DATA PROVIDED below:

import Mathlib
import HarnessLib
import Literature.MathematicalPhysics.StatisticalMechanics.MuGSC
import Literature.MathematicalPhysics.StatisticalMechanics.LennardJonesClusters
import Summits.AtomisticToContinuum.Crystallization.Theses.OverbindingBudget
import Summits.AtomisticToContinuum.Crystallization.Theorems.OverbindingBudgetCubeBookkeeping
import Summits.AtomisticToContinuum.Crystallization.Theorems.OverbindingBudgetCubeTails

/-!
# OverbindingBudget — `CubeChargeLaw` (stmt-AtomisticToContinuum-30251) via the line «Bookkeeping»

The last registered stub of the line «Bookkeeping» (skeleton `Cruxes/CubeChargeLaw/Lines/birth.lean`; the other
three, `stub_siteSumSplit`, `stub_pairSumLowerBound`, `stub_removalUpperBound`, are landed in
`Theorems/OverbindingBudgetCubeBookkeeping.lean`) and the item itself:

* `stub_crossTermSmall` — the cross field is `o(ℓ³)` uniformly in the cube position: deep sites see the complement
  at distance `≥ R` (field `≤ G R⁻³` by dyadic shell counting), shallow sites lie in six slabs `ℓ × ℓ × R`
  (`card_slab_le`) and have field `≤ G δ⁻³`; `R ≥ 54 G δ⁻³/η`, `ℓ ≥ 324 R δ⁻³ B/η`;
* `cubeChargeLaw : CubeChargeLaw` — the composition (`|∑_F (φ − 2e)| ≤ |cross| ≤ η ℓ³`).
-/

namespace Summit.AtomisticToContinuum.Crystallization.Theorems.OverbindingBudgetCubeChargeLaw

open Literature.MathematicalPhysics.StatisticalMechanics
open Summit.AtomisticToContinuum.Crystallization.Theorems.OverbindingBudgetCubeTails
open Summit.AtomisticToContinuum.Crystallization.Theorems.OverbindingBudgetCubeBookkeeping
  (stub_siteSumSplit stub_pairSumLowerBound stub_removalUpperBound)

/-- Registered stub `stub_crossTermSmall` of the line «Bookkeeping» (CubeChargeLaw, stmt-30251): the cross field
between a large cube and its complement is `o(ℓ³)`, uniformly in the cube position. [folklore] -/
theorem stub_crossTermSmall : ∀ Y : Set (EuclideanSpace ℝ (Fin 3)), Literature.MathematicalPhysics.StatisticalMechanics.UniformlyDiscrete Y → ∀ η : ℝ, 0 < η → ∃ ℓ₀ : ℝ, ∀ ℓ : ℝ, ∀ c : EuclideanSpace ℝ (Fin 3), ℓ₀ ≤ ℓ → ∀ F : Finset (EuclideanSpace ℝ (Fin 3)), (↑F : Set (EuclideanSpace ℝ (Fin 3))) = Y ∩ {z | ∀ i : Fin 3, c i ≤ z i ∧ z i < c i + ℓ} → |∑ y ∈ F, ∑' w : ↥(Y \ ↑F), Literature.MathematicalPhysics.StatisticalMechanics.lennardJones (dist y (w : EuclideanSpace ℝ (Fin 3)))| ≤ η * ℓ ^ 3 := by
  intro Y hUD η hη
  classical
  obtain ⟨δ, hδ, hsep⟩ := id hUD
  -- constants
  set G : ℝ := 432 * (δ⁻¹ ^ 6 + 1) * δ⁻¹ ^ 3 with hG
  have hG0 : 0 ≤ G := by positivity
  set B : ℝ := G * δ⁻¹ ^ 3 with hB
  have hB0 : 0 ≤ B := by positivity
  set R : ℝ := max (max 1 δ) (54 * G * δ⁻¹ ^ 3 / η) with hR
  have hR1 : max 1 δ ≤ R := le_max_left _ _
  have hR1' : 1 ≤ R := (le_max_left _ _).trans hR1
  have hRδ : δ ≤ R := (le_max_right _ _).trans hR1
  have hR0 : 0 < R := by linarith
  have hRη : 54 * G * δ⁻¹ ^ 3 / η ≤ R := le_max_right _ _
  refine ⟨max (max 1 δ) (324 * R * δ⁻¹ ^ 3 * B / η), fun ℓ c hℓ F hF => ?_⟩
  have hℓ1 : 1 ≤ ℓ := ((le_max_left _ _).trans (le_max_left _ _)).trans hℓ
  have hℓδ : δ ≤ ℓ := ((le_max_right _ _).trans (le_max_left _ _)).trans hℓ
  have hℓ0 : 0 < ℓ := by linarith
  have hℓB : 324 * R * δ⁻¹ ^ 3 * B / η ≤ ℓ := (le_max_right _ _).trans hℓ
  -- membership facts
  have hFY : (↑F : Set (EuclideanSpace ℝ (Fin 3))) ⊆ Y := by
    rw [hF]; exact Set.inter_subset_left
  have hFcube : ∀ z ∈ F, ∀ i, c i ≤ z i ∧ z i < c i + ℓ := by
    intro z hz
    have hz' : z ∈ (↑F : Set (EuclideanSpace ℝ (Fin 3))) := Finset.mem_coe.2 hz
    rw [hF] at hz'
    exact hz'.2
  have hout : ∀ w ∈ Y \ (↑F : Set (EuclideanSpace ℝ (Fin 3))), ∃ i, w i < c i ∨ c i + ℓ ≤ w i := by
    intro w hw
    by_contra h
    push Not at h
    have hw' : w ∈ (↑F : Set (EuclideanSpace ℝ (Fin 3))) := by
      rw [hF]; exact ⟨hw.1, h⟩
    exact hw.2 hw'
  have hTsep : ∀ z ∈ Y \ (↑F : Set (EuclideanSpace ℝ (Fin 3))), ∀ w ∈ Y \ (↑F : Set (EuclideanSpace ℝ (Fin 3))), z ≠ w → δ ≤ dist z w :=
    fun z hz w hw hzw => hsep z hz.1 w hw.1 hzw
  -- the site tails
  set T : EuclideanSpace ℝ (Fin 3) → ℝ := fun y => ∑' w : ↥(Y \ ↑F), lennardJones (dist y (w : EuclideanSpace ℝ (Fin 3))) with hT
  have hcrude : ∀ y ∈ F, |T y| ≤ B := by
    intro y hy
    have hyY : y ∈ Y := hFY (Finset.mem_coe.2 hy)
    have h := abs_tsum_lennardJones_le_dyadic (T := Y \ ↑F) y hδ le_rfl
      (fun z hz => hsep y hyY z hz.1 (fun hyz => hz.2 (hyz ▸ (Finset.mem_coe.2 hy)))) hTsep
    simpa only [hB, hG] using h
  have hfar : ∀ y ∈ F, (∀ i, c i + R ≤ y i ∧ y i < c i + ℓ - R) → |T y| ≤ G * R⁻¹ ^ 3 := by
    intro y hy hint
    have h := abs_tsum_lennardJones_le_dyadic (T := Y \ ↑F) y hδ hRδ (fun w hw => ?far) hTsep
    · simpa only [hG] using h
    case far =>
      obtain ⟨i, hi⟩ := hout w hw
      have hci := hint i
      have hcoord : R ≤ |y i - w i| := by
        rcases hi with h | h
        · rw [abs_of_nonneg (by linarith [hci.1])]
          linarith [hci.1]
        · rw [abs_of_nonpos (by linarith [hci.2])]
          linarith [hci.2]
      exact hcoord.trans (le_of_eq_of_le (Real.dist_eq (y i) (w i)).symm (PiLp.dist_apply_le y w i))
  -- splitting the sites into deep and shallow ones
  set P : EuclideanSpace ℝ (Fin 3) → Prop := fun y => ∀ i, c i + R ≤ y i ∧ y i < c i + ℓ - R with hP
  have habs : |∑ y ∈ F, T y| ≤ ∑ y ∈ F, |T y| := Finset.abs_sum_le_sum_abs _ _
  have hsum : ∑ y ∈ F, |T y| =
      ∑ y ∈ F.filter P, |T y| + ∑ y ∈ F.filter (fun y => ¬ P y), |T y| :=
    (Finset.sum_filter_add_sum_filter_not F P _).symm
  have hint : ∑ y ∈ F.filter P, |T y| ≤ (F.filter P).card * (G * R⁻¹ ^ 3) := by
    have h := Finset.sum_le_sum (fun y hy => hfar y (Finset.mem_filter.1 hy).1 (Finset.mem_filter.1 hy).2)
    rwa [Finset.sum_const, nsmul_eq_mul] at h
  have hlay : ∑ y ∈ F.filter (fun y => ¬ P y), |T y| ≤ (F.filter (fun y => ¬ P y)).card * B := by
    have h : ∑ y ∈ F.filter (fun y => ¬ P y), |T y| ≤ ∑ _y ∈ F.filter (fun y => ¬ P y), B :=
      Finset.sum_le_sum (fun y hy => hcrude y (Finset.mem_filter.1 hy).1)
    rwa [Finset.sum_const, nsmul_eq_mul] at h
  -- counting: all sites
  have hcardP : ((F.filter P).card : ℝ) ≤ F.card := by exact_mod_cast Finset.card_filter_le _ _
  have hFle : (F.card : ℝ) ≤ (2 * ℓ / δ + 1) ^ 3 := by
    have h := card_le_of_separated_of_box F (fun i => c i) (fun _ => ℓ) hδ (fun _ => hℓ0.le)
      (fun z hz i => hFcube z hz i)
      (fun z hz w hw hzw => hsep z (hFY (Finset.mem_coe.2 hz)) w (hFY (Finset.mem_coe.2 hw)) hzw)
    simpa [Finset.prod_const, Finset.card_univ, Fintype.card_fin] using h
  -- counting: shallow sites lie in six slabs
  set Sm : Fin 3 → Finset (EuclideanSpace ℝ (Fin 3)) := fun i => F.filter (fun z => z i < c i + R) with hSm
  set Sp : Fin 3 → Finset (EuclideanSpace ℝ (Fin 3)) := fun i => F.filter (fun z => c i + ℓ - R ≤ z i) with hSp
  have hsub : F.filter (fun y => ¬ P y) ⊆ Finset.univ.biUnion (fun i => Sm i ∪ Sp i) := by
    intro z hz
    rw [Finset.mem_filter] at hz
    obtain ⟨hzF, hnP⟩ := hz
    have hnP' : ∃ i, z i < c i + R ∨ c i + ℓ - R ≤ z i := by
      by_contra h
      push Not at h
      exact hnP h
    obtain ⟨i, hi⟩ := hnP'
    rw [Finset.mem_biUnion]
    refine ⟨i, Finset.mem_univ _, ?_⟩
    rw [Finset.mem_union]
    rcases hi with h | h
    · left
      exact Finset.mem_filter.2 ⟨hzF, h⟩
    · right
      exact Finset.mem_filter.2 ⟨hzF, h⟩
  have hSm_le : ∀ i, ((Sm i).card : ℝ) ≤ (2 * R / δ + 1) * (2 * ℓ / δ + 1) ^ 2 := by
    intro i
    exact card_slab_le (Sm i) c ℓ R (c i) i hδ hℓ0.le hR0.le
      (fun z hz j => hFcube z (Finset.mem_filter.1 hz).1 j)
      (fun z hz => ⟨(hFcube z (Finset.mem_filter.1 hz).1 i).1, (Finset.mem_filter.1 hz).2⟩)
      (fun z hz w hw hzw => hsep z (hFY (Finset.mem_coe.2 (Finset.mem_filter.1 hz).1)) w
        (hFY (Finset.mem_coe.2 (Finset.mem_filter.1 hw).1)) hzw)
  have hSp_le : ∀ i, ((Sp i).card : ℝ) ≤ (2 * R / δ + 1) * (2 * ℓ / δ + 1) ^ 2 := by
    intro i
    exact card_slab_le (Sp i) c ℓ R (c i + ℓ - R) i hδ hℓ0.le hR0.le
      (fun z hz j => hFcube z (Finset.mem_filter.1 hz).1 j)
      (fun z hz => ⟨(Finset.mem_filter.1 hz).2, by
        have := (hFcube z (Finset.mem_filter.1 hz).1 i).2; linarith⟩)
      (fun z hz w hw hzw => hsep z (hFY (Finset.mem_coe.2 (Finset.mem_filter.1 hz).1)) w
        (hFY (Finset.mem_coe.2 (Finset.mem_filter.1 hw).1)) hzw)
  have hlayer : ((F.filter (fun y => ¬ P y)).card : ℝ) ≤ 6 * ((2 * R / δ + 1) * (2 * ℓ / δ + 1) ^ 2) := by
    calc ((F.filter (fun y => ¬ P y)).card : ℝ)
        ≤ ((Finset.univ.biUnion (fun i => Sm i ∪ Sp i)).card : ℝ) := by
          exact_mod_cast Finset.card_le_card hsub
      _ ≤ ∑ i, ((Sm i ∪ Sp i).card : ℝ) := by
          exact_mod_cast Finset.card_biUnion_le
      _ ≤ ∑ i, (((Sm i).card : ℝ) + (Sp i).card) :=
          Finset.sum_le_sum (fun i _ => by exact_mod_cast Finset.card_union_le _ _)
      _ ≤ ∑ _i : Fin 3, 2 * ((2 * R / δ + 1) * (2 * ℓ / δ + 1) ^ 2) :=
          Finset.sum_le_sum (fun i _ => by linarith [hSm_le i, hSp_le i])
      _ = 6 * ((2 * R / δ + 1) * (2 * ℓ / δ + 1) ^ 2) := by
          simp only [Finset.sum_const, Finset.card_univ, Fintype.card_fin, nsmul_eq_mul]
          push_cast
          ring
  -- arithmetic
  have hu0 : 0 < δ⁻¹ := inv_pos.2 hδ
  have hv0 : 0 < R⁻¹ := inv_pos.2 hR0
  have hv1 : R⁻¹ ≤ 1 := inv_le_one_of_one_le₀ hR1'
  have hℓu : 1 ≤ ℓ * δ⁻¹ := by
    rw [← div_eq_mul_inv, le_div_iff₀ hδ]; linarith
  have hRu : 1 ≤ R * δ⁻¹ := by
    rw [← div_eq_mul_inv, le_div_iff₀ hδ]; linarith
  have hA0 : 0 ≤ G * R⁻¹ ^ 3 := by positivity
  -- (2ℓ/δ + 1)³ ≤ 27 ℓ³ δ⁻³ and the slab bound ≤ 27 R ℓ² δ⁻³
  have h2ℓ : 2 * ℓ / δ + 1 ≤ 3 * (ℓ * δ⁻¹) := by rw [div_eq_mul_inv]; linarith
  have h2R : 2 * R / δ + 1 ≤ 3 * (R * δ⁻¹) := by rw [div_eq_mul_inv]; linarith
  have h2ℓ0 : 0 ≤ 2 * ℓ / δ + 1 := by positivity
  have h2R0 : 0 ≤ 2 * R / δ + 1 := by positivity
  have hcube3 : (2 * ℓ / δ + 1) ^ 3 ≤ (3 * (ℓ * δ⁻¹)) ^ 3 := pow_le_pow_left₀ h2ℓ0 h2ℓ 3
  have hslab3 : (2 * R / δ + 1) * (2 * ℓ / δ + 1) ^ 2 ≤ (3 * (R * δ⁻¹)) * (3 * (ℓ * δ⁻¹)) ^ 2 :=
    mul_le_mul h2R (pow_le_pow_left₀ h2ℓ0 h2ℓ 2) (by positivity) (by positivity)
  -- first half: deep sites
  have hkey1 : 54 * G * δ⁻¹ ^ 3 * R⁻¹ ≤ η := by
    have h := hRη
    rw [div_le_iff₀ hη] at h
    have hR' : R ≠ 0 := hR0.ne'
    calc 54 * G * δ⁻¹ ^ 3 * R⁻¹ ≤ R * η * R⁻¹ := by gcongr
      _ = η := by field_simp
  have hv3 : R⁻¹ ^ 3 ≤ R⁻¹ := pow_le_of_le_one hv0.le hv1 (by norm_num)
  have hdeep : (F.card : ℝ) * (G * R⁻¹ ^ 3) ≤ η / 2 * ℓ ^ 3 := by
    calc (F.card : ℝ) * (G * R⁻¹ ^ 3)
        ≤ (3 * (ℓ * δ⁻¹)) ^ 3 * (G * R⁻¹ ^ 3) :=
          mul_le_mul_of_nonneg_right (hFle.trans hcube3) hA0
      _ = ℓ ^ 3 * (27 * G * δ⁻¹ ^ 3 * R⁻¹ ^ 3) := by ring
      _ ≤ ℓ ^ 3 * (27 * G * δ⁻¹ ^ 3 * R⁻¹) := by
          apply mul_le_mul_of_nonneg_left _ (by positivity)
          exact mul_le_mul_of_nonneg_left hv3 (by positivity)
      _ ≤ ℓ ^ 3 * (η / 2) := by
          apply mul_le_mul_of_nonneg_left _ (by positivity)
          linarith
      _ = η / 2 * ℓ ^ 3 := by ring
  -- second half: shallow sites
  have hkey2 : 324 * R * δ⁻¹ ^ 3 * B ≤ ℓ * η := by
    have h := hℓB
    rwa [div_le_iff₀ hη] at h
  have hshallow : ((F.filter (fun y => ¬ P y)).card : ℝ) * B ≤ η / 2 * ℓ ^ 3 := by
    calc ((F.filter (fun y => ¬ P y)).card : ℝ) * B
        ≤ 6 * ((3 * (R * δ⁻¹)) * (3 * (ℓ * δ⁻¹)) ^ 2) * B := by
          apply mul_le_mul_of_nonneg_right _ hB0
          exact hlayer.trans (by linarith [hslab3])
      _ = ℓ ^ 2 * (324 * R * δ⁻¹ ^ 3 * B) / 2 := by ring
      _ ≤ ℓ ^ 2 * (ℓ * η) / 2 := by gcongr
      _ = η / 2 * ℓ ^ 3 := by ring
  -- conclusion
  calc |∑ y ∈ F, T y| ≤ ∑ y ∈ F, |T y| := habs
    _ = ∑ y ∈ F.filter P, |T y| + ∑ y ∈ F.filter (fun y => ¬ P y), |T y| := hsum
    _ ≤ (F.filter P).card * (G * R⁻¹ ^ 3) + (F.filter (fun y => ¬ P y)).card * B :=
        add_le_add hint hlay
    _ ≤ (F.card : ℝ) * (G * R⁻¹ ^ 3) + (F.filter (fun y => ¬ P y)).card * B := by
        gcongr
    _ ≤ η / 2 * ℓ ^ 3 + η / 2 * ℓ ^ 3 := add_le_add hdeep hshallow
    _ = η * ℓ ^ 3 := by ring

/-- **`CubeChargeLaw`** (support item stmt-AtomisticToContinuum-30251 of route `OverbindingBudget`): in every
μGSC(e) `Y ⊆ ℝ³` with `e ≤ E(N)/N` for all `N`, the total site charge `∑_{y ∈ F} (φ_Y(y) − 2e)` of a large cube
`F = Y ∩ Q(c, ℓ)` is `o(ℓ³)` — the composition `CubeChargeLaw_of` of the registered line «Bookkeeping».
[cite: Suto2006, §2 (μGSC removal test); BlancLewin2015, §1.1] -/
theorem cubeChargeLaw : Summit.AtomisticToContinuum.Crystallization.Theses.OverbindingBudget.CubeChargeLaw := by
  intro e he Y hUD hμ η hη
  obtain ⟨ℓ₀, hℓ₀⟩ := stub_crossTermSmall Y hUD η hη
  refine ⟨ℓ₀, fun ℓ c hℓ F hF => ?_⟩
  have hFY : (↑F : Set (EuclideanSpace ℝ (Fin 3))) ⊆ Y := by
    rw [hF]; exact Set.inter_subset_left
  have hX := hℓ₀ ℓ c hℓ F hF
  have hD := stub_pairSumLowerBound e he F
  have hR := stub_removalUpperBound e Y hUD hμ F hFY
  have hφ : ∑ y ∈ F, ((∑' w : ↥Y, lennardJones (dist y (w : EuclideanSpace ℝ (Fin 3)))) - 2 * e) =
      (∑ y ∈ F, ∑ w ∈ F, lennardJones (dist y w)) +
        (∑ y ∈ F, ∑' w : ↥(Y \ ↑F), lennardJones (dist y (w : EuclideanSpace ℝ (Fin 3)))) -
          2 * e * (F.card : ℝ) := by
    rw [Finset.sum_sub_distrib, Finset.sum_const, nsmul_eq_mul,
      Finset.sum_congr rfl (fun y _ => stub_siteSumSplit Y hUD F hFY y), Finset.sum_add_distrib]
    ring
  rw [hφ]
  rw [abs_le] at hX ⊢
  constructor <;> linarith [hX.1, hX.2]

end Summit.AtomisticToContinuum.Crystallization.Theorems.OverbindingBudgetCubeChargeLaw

End of DATA PROVIDED.

## [WHAT YOU WILL DO]
From the data above, output exactly the lines between the one containing "[cite: Suto2006, §2" and the one containing "refine ⟨ℓ₀, fun ℓ c hℓ F hF => ?_⟩", counting both of them.

## [YOUR RESPONSE]
[cite: Suto2006, §2 (μGSC removal test); BlancLewin2015, §1.1] -/
theorem cubeChargeLaw : Summit.AtomisticToContinuum.Crystallization.Theses.OverbindingBudget.CubeChargeLaw := by
  intro e he Y hUD hμ η hη
  obtain ⟨ℓ₀, hℓ₀⟩ := stub_crossTermSmall Y hUD η hη
  refine ⟨ℓ₀, fun ℓ c hℓ F hF => ?_⟩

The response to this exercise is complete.